The well-formed formulas of a propositional or predicate calculus can get recursively generated.  All well-formed formulas of a propositional calculus have a length which we can use a natural number to measure.  All natural numbers that we know of belong to a finite set.  There exists a countable infinity of natural numbers all of which are greater than any natural numbers we know.  Similarly, there exists a countable infinity of tautologies longer than the complete set of known tautologies (all known and knowable tautologies are short). 

No claim or conjecture is a theorem until proven.  Every proof is finite, and thus no claim or conjecture becomes a theorem without adequate physical objects, or communication, to prove the conjecture.  The number of possible physical objects in existence is finite.  Thus, there do not exist enough materials, nor will there ever exist enough materials to prove all tautologies.

But there exist tautologies which require more materials to prove than is possible.  Thus, not every tautology can become a theorem.

Therefore, all claims of completeness are incorrect.

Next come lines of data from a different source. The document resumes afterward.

import Mathlib

/-!
# Manin–Gamma cell (pub-manin-gamma0): the square-class bookkeeping of T1 §5, by exhaustive kernel check (seat p1)

`proofs/T1_lead.md` Prop. 5.1 (and the independent re-derivations review/ALGEBRA_p3.md,
review/ALGEBRA_TATE_p1.md) is a finite case analysis in the group `𝒮 ≅ (ℚ^×/ℚ^{×2})²` of pairs of
square classes.  Only the classes of `−1`, `2` and of the (at most two) odd primes `p, q` with
`k_{p^·}, k_{q^·} ≠ 1` ever occur, so every configuration lives in a finite 𝔽₂-vector space and the whole
analysis can be checked by `decide`.  This file does exactly that.

ENCODING.  A square class supported on `{−1, 2, p}` is a triple of bits `(n, t, r)` = (sign is −, 2 occurs,
p occurs); supported on `{−1, p, q}` a triple `(n, r, s)`.  Multiplication = componentwise `xor`.  An element
of `𝒮` is recorded by its first two coordinates `(d₁, d₂)` (the third is `d₁d₂`).  «positive» = `n = false`.
`p* = (−1)^{(p−1)/2} p` is encoded by the bit `pneg` (= `true` iff `p ≡ 3 (mod 4)`).

HYPOTHESES (= T1_lead Prop. 4.6 (K),(i)–(iv) + AppA (D4), restricted to the case at hand):
* `k_p = ((p*)^{x₁}, (p*)^{x₂})` with `(x₁,x₂) ≠ (0,0)`; in case (β) `k₂ = (c₁, c₂)` with `c_i ∈ {±1, ±2}`,
  `(c₁,c₂) ≠ (1,1)`; in case (α) `k_q = ((q*)^{y₁}, (q*)^{y₂})`, `(y₁,y₂) ≠ (0,0)`;
* `k := k_p·k₂` (resp. `k_p·k_q`) has both coordinates positive, non-trivial and distinct (4.6 (iii),(iv));
* `A, B, A+B > 0` have classes `a, b, c` (positive); `k_{T₁} = (a·c, −a)`, `k_{T₂} = (a, −a·b)` (AppA D4) lie in
  `𝒦 = {1, k_p, k₂, k}` resp. `{1, k_p, k_q, k}` (4.6 (K) together with §5 Step 2: these four elements exhaust 𝒦).
CONCLUSIONS.
* `caseAlpha_impossible` : case (α) (two odd primes) has NO admissible configuration (T1_lead §5 CASE (α)):
  the bundled hypothesis `alphaHypothesis` is identically `false`.
* `caseBeta_classification` : in case (β) (`betaHypothesis = true`), necessarily (`betaConclusion = true`):
  `p ≡ 3 (mod 4)`, `k_p = (1, −p)`, `k₂ = (2, c₂)` with `c₂ ∈ {−1, −2}`, and `(a, b, c) = (1, p, 2)` with `c₂ = −1`
  (OPTION 2 — the family) or `(a, b, c) = (2, 1, 1)` with `c₂ = −2` (OPTION 3 — killed separately by
  `ManinGamma.no_sol_sq_sub_psq` / `no_pyth_odd_odd` in `Endgame.lean` together with the halving point of AppA A4).
* `single_odd_impossible`, `single_two_impossible` : |S| = 1 is impossible (T1_lead §5 Step 1 / CASE (γ)).
The reduction «at most two of the k_Q are non-trivial, and only −1, 2 and those primes occur» is the
independence argument of T1_lead §5 Step 1–2 (review/ALGEBRA_TATE_p1 §1–2) and is not re-encoded here.
FAITHFULNESS of the 3-bit encoding: every element of `𝒦 = {1, k_p, k₂, k_pk₂}` (resp. `{1, k_p, k_q, k_pk_q}`) has
coordinates in `⟨−1, 2, p⟩` (resp. `⟨−1, p, q⟩`); since `k_{T₁} = (A(A+B), −A)` and `k_{T₂} = (A, −AB)` lie in 𝒦,
the classes of `A`, `B`, `A+B` lie in that subgroup too, and being classes of positive rationals they have sign
bit 0 — so quantifying `a, b, c` over the positive classes of the subgroup loses nothing.  Likewise `k₂` with
coordinates in `{±1}` (the sub-case `2^e ∥ N`, `e ∈ {3,4}`) is the instance `t₁ = t₂ = false`, which the
classification shows to be inconsistent (`t₁ = true` is forced): this is «e₂ ≥ 5» of Prop. 5.1.
-/

namespace ManinGamma.SquareClasses

/-- A square class supported on three generators, as three bits; multiplication is `xor`. -/
abbrev Cl := Bool × Bool × Bool

/-- Product of square classes (componentwise xor of exponent bits). -/
def mul (x y : Cl) : Cl := (xor x.1 y.1, xor x.2.1 y.2.1, xor x.2.2 y.2.2)

/-- The trivial class. -/
def one : Cl := (false, false, false)

/-- The class of `−1` (first bit). -/
def neg : Cl := (true, false, false)

/-- `x` raised to the bit `e` (i.e. `x` if `e`, else `1`). -/
def pw (e : Bool) (x : Cl) : Cl := if e then x else one

/-- A class is «positive» when its sign bit is off. -/
def pos (x : Cl) : Bool := !x.1

/-- An element of `𝒮`, recorded by its first two coordinates. -/
abbrev K := Cl × Cl

/-- Componentwise product in `𝒮`. -/
def kmul (u v : K) : K := (mul u.1 v.1, mul u.2 v.2)

/-- Membership of `z` in the four-element group `{1, u, v, u·v}`. -/
def inK (z u v : K) : Bool := (z == (one, one)) || (z == u) || (z == v) || (z == kmul u v)

/-- The conditions 4.6 (iii),(iv) on `k = κ(R)`: both recorded coordinates positive, non-trivial, distinct. -/
def admissibleK (k : K) : Bool := pos k.1 && pos k.2 && (k.1 != one) && (k.2 != one) && (k.1 != k.2)

/-! ### Case (β): bits are (−1, 2, p). -/

/-- Class of `p*`: `p` with the sign bit on iff `p ≡ 3 (mod 4)`. -/
def pstarB (pneg : Bool) : Cl := (pneg, false, true)
/-- Class of `2`. -/
def twoB : Cl := (false, true, false)
/-- Class of `p` (positive). -/
def pB : Cl := (false, false, true)
/-- `k_p = ((p*)^{x₁}, (p*)^{x₂})`. -/
def kpB (pneg x₁ x₂ : Bool) : K := (pw x₁ (pstarB pneg), pw x₂ (pstarB pneg))
/-- A class in `{±1, ±2}` from two bits (sign, 2). -/
def cB (n t : Bool) : Cl := (n, t, false)
/-- A positive class in `⟨2, p⟩` from two bits. -/
def aB (t r : Bool) : Cl := (false, t, r)

/-- The Option-2 / Option-3 dichotomy of case (β) as a Boolean predicate of the configuration:
`p ≡ 3 (4)` (`pneg`), `k_p = (1, p*)` (`x₁ = 0, x₂ = 1`), `k₂ = (2, c₂)` (`c₁ = +2`, `c₂ < 0`), and
either `(a, b, c) = (1, p, 2)` with `c₂ = −1`, or `(a, b, c) = (2, 1, 1)` with `c₂ = −2`. -/
def betaConclusion (pneg x₁ x₂ n₁ t₁ n₂ t₂ ta ra tb rb tc rc : Bool) : Bool :=
  pneg && (!x₁ && x₂) && (!n₁ && t₁) && n₂ &&
  ( ((aB ta ra == one) && (aB tb rb == pB) && (aB tc rc == twoB) && !t₂)
    || ((aB ta ra == twoB) && (aB tb rb == one) && (aB tc rc == one) && t₂) )

/-- The hypotheses of case (β) bundled into one Boolean: `k_p ≠ 1`, `k₂ ≠ 1`, `k = k_p k₂` admissible (4.6 (iii),(iv)),
`k_{T₁} ∈ 𝒦`, `k_{T₂} ∈ 𝒦`. -/
def betaHypothesis (pneg x₁ x₂ n₁ t₁ n₂ t₂ ta ra tb rb tc rc : Bool) : Bool :=
  (x₁ || x₂) && ((n₁ || t₁) || (n₂ || t₂)) &&
  admissibleK (kmul (kpB pneg x₁ x₂) (cB n₁ t₁, cB n₂ t₂)) &&
  inK (mul (aB ta ra) (aB tc rc), mul neg (aB ta ra)) (kpB pneg x₁ x₂) (cB n₁ t₁, cB n₂ t₂) &&
  inK (aB ta ra, mul neg (mul (aB ta ra) (aB tb rb))) (kpB pneg x₁ x₂) (cB n₁ t₁, cB n₂ t₂)

/-- **CASE (β) classification** (T1_lead Prop. 5.1, CASE (β) incl. Options 1–3): every admissible configuration has
`p ≡ 3 (4)`, `k_p = (1, −p)`, `k₂ = (2, c₂)`, and either Option 2 data `(a,b,c) = (1,p,2)`, `c₂ = −1`, or Option 3 data
`(a,b,c) = (2,1,1)`, `c₂ = −2` — i.e. `betaHypothesis … = true → betaConclusion … = true`. -/
theorem caseBeta_classification :
    ∀ (pneg x₁ x₂ n₁ t₁ n₂ t₂ ta ra tb rb tc rc : Bool),
      betaHypothesis pneg x₁ x₂ n₁ t₁ n₂ t₂ ta ra tb rb tc rc = true →
      betaConclusion pneg x₁ x₂ n₁ t₁ n₂ t₂ ta ra tb rb tc rc = true := by
  decide

/-! ### Case (α): bits are (−1, p, q). -/

/-- Class of `p*` in case (α). -/
def pstarA (pneg : Bool) : Cl := (pneg, true, false)
/-- Class of `q*` in case (α). -/
def qstarA (qneg : Bool) : Cl := (qneg, false, true)
/-- `k_p` in case (α). -/
def kpA (pneg x₁ x₂ : Bool) : K := (pw x₁ (pstarA pneg), pw x₂ (pstarA pneg))
/-- `k_q` in case (α). -/
def kqA (qneg y₁ y₂ : Bool) : K := (pw y₁ (qstarA qneg), pw y₂ (qstarA qneg))
/-- A positive class in `⟨p, q⟩`. -/
def aA (r s : Bool) : Cl := (false, r, s)

/-- The hypotheses of case (α) bundled into one Boolean: `k_p ≠ 1`, `k_q ≠ 1`, `k = k_p k_q` admissible,
`k_{T₁} ∈ 𝒦`, `k_{T₂} ∈ 𝒦`. -/
def alphaHypothesis (pneg qneg x₁ x₂ y₁ y₂ ra sa rb sb rc sc : Bool) : Bool :=
  (x₁ || x₂) && (y₁ || y₂) &&
  admissibleK (kmul (kpA pneg x₁ x₂) (kqA qneg y₁ y₂)) &&
  inK (mul (aA ra sa) (aA rc sc), mul neg (aA ra sa)) (kpA pneg x₁ x₂) (kqA qneg y₁ y₂) &&
  inK (aA ra sa, mul neg (mul (aA ra sa) (aA rb sb))) (kpA pneg x₁ x₂) (kqA qneg y₁ y₂)

/-- **CASE (α) is impossible** (T1_lead Prop. 5.1, CASE (α)): with two odd primes contributing there is no admissible
configuration — positivity of `k` forces `p ≡ q ≡ 1 (4)`, and then `k_{T₁}` (which has a negative coordinate) cannot lie in 𝒦. -/
theorem caseAlpha_impossible :
    ∀ (pneg qneg x₁ x₂ y₁ y₂ ra sa rb sb rc sc : Bool),
      alphaHypothesis pneg qneg x₁ x₂ y₁ y₂ ra sa rb sb rc sc = false := by
  decide

/-- |S| = 1 with S = {p^·} (p odd) is impossible: `k = k_p` cannot have two distinct non-trivial positive coordinates. -/
theorem single_odd_impossible :
    ∀ (pneg x₁ x₂ : Bool), admissibleK (kpA pneg x₁ x₂) = true → False := by
  decide

/-- |S| = 1 with S = {2^e} is impossible: `k = k₂` with coordinates in `{±1, ±2}` positive, i.e. in `{1, 2}`, cannot have two
distinct non-trivial coordinates. -/
theorem single_two_impossible :
    ∀ (n₁ t₁ n₂ t₂ : Bool), admissibleK (cB n₁ t₁, cB n₂ t₂) = true → False := by
  decide

end ManinGamma.SquareClasses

But, if a claim that some well-formed formula is a tautology needs to get validated in order for that well-formed formula to qualify as a tautology, then the number of tautologies is also finite.  Since generating theorems by various techniques, including by theorem provers, seems to overwhelmingly produce more well-formed formulas which are theorems than validating processes seem to produce tautologies, that implies that either there exists some small set of tautologies which have not gotten validated, or completeness claims are likely correct.